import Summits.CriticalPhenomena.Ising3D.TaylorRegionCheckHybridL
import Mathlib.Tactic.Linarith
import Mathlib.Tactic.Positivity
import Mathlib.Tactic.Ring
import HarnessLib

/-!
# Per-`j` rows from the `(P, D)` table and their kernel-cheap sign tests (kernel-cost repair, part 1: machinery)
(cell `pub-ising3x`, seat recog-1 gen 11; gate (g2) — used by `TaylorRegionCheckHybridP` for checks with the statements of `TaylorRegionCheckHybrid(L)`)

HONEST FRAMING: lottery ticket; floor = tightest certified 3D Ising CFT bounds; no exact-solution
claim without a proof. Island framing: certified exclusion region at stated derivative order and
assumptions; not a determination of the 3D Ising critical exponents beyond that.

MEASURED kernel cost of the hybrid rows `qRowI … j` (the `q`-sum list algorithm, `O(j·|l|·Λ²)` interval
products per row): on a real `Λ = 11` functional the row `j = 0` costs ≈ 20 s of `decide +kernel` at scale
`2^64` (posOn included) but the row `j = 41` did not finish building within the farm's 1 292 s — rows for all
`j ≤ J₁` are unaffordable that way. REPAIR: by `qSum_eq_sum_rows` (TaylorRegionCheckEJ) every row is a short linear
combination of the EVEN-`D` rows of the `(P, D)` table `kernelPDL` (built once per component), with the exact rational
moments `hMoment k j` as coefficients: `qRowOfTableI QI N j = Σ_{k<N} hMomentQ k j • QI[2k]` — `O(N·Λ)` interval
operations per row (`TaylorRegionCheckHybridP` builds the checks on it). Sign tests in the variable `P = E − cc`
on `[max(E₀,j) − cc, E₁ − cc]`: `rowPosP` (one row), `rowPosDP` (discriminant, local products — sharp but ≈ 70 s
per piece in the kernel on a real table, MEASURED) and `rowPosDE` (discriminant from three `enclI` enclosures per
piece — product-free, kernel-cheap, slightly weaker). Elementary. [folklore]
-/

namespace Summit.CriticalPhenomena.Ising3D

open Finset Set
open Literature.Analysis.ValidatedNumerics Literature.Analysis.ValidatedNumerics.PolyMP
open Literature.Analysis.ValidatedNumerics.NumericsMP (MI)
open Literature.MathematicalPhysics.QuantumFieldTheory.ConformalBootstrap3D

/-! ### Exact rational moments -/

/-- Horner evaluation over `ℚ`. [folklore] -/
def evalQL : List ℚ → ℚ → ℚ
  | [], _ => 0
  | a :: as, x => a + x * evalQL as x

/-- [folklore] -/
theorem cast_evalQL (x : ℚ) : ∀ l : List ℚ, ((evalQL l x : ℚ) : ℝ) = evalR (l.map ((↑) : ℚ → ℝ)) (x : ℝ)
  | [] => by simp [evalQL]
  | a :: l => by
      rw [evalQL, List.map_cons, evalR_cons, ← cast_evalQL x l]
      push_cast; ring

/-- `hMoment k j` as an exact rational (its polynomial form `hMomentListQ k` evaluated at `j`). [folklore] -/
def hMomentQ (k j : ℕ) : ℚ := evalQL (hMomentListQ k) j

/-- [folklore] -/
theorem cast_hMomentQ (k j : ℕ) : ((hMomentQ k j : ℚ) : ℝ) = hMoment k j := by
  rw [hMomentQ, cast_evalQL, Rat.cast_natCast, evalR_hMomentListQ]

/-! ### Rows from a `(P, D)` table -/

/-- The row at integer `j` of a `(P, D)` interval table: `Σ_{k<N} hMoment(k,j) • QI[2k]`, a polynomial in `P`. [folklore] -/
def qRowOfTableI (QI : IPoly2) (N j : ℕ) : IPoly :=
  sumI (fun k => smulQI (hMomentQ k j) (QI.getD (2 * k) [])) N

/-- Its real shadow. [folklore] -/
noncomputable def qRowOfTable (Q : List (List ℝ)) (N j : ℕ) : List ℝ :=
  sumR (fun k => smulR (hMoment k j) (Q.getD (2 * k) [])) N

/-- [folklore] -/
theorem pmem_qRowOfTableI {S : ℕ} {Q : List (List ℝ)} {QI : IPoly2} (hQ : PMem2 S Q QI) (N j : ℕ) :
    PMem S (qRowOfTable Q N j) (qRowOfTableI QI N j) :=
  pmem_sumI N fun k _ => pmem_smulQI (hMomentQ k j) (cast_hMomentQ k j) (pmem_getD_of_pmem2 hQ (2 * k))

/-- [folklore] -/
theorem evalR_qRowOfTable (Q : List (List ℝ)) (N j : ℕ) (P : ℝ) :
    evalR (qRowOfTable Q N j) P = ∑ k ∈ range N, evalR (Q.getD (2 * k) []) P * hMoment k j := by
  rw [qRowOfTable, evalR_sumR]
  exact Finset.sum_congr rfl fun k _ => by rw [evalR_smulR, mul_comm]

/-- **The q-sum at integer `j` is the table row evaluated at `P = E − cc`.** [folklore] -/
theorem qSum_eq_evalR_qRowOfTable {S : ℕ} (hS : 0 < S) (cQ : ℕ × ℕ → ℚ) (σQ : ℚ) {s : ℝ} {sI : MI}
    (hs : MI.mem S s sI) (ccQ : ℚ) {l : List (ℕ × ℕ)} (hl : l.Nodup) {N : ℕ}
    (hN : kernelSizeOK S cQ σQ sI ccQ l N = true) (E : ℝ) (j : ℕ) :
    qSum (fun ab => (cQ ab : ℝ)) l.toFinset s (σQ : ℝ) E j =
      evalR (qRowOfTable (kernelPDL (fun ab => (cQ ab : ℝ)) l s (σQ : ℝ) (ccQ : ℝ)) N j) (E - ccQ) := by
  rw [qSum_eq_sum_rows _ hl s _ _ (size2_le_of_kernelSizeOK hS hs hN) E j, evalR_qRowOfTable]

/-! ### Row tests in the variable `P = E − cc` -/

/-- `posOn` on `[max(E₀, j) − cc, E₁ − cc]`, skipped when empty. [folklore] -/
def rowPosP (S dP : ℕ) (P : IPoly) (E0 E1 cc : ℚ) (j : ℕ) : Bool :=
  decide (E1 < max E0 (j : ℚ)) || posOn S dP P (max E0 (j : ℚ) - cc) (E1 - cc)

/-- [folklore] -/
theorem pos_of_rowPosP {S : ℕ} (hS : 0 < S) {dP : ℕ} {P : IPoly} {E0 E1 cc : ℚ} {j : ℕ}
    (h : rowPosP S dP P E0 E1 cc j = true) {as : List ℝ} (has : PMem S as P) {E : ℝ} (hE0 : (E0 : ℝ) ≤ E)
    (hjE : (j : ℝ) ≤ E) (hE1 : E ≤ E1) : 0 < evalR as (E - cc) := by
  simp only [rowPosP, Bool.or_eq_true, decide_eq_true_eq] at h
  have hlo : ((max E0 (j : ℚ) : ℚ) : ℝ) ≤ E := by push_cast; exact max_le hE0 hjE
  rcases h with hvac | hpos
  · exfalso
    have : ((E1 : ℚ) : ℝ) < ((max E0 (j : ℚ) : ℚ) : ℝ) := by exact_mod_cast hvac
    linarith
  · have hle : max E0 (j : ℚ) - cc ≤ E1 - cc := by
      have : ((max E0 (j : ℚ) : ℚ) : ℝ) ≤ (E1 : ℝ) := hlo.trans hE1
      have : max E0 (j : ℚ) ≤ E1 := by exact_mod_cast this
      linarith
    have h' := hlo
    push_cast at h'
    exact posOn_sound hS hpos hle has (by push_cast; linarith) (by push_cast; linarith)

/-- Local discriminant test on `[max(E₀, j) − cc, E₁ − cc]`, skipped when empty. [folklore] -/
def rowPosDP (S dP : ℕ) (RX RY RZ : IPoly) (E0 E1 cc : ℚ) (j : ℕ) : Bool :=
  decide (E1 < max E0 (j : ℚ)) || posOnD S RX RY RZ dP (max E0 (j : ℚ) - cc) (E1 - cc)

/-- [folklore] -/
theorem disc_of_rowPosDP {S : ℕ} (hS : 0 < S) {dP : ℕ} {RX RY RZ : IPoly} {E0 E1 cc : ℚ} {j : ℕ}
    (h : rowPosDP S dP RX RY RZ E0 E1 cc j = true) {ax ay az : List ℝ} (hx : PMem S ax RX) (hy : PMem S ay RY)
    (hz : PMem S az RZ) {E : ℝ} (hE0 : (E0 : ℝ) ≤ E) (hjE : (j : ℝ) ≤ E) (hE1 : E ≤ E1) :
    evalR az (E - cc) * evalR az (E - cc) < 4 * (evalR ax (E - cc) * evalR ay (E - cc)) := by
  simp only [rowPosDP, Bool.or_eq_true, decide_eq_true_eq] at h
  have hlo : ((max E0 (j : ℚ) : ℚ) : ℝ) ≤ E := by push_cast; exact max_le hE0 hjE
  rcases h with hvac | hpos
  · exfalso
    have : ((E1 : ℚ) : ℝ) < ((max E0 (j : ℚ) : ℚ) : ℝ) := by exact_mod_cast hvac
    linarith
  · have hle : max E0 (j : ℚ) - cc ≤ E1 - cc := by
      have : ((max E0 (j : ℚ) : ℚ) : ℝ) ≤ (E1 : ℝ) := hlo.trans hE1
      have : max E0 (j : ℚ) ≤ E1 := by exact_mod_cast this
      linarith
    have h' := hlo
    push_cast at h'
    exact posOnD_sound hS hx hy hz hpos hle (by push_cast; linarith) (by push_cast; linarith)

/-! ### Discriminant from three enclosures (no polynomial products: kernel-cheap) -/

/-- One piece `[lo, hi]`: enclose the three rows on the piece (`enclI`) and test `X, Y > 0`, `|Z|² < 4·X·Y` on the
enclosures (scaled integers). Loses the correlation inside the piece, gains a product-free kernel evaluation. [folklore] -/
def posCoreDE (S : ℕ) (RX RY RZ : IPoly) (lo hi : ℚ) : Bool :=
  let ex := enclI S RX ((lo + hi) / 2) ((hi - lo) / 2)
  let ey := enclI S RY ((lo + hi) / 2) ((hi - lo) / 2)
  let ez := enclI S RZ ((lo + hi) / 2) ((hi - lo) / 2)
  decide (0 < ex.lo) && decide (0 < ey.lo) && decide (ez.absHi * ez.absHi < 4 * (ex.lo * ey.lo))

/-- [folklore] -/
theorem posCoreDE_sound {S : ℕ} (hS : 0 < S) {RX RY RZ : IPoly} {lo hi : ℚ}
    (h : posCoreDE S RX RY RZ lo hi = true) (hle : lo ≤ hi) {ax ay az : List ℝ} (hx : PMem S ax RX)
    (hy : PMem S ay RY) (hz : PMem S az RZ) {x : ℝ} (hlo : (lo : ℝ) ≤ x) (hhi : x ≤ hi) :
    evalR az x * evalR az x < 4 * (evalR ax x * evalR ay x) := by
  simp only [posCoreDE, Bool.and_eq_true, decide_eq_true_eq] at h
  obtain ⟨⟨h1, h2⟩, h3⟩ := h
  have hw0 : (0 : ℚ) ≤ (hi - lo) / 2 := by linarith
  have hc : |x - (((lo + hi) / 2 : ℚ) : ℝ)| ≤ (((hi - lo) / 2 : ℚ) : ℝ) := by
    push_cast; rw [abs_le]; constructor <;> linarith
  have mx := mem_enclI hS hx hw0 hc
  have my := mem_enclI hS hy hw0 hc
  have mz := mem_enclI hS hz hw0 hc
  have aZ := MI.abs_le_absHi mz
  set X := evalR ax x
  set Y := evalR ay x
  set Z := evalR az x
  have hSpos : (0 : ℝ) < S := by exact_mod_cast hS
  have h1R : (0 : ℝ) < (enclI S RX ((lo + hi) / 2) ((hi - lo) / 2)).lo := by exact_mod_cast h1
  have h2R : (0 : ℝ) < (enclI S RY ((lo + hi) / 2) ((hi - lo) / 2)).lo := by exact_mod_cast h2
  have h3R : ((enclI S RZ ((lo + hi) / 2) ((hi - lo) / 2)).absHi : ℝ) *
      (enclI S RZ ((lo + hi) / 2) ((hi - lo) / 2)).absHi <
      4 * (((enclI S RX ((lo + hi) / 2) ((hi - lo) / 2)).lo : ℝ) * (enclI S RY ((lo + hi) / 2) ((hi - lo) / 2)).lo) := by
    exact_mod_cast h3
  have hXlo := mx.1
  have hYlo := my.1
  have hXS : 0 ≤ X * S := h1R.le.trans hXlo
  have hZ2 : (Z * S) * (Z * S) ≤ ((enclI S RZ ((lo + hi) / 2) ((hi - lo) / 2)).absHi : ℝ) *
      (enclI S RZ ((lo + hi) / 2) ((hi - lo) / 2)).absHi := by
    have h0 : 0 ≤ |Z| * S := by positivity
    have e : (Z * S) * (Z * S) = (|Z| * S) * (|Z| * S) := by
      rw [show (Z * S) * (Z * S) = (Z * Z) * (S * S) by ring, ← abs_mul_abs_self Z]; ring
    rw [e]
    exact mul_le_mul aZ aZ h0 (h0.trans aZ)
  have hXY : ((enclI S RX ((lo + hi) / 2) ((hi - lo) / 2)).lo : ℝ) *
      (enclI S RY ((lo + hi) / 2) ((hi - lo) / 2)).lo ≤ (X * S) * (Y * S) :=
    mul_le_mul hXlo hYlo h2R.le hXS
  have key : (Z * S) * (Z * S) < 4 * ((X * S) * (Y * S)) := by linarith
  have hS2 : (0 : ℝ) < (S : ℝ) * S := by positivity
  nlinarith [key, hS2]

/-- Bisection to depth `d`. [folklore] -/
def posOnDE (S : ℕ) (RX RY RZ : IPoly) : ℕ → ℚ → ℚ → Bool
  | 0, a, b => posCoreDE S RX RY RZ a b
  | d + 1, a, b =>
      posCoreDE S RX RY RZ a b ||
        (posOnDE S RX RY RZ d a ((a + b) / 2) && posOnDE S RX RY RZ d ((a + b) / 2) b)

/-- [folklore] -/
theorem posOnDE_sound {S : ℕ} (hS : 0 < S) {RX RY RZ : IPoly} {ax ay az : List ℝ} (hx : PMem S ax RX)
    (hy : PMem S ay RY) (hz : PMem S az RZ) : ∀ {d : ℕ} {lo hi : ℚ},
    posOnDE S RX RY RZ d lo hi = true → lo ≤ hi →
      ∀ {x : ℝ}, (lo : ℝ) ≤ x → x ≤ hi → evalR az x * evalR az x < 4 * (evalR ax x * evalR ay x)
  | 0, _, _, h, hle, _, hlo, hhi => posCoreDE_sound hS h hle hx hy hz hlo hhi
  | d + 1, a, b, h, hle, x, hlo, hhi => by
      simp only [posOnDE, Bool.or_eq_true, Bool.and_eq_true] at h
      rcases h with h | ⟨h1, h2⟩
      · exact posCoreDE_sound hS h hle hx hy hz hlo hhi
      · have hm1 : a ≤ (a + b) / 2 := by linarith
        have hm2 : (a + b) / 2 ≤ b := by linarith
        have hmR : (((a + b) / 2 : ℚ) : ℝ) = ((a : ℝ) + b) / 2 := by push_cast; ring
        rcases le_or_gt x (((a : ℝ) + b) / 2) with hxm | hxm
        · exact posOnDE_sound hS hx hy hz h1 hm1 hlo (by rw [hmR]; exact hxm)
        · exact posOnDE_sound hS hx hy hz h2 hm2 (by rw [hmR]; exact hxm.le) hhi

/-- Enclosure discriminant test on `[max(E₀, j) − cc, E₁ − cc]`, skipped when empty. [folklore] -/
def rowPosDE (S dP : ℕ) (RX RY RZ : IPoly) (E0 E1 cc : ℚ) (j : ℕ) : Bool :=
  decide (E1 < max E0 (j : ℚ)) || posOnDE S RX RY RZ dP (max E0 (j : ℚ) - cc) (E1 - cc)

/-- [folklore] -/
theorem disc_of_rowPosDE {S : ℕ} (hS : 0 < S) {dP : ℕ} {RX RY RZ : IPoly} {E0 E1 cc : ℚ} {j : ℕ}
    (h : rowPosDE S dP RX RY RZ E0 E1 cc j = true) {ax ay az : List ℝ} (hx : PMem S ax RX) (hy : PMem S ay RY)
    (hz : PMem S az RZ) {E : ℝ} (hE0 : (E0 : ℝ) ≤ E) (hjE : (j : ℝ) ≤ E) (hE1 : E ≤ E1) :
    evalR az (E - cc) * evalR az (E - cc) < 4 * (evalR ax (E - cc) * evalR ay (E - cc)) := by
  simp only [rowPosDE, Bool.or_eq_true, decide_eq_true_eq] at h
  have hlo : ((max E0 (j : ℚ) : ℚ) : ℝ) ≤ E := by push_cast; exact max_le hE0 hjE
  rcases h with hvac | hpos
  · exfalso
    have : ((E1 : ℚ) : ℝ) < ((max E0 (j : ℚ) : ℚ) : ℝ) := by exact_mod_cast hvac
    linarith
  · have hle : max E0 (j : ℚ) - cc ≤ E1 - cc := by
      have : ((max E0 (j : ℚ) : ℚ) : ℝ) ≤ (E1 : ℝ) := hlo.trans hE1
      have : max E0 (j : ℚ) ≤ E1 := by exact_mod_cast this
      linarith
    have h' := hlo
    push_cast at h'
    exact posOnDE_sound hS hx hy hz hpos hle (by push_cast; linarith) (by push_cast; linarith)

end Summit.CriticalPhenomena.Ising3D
══════════════════════════════
> **ABOUT THIS TASK**
Wherever the string "products" is found in the listing above, copy the line that contains it.

> **EXERCISE RESULT**
products per row): on a real `Λ = 11` functional the row `j = 0` costs ≈ 20 s of `decide +kernel` at scale
on `[max(E₀,j) − cc, E₁ − cc]`: `rowPosP` (one row), `rowPosDP` (discriminant, local products — sharp but ≈ 70 s
/-! ### Discriminant from three enclosures (no polynomial products: kernel-cheap) -/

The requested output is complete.